= WHAT YOU WILL DO =
If a line in the following entries contains the string "ResolutionOfSingularities", it counts toward the total; report only that total.
-=-=-
import Summits.ResolutionOfSingularities.ResolutionOfSingularities.Theorems.PurelyInseparableDim4ResCone
import Summits.ResolutionOfSingularities.ResolutionOfSingularities.Theorems.PurelyInseparableDim4PhiLineStepResidual
import Literature.AlgebraicGeometry.Resolution.RegularLocalRingsNormal
import HarnessLib

/-!
# (K-Φ2) chain dictionary XI: CONE BRIDGE — the cell's residual cone `resForm s` IS `in_d G`, so `e_G = 2` is IX/X's `hT`

Cell `res-dim4-pi` (D-0157 DOOR 2), Φ = β_h line (CARD I-1-8, residue (R1)). The Φ-line files ((K-Φ2) IX `exists_label_readaptation`, X
`exists_label_readaptation_of_step`) phrase «the child is again a binary cone» as `2 ≤ finrank K (additiveSubspace (homogeneousComponent d G′))`
for a residual `G′` with `s′.F = x^{r′}·G′`, `ord₀ G′ = d`; the cell's chain vocabulary (`ResCone.resForm`, `ResCone.resVertex`, `e_G = finrank
(resVertex s)`) says `finrank K (resVertex s′) = 2`. This file (DEF-FREE) identifies the two: `resForm_eq_homogeneousComponent`,
`resVertex_eq_additiveSubspace`, `two_le_finrank_additiveSubspace_of_resVertex`.

[OURS · counted 0 · AI work weaker than expert review.] Nothing here proves K2(p), the β_h line, or resolution of singularities in dimension ≥ 4 /
characteristic p.

Sources: V. Cossart, U. Jannsen, S. Saito (2020) Def. 1.26 / Lemma 12.2 (the directrix of the tangent cone) [`CossartJannsenSaito2020`].
-/

set_option linter.dupNamespace false

noncomputable section

namespace Summit.ResolutionOfSingularities.ResolutionOfSingularities.Theorems.PIDim4

namespace PhiLine

open MvPolynomial Finset
open Literature.AlgebraicGeometry.Resolution
open Literature.AlgebraicGeometry.Resolution.CentreBlowup
open Literature.AlgebraicGeometry.Resolution.Hauser2010
open Literature.AlgebraicGeometry.Resolution.HauserPerlega2019

variable {K : Type} [Field K]

/-- **`resForm s = in_d G`** for a presented state `s.F = x^{s.r}·G` with `ord₀ G = d`: the initial form of `s.F` is `x^{s.r}·in_d G`
(`ord₀ s.F = |s.r| + d`), and dividing by the boundary monomial returns `in_d G`. [cite: CossartJannsenSaito2020, Def. 1.26] -/
theorem resForm_eq_homogeneousComponent {s : State K} {G : MvPolynomial (Fin 4) K} {d : ℕ} (hF : s.F = monomial s.r 1 * G)
    (hd : ordZero G = d) : ResCone.resForm s = homogeneousComponent d G := by
  classical
  have hord : (ordZero s.F).toNat = s.r.degree + d := by
    rw [hF, ordZero_monomial_one_mul, hd, ← Nat.cast_add, ENat.toNat_coe]
  unfold ResCone.resForm initialForm
  rw [hord, hF, homogeneousComponent_mul_of_isHomogeneous_left (isHomogeneous_monomial (1 : K) rfl) d, divMonomial_monomial_mul]

/-- Hence **`resVertex s = A(in_d G)`**. [cite: CossartJannsenSaito2020, Def. 1.26] -/
theorem resVertex_eq_additiveSubspace {s : State K} {G : MvPolynomial (Fin 4) K} {d : ℕ} (hF : s.F = monomial s.r 1 * G)
    (hd : ordZero G = d) : ResCone.resVertex s = PointBlowup.additiveSubspace (homogeneousComponent d G) := by
  unfold ResCone.resVertex
  rw [resForm_eq_homogeneousComponent hF hd]

/-- **`e_G = 2` ⇒ IX/X's `hT`**: `finrank (resVertex s) = 2` gives `2 ≤ finrank K A(in_d G)`. [cite: CossartJannsenSaito2020, Def. 1.26] -/
theorem two_le_finrank_additiveSubspace_of_resVertex {s : State K} {G : MvPolynomial (Fin 4) K} {d : ℕ} (hF : s.F = monomial s.r 1 * G)
    (hd : ordZero G = d) (he : Module.finrank K (ResCone.resVertex s) = 2) :
    2 ≤ Module.finrank K (PointBlowup.additiveSubspace (homogeneousComponent d G)) := by
  rw [← resVertex_eq_additiveSubspace hF hd, he]

end PhiLine

end Summit.ResolutionOfSingularities.ResolutionOfSingularities.Theorems.PIDim4

end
-=-=-
= SOLVED EXERCISE =
4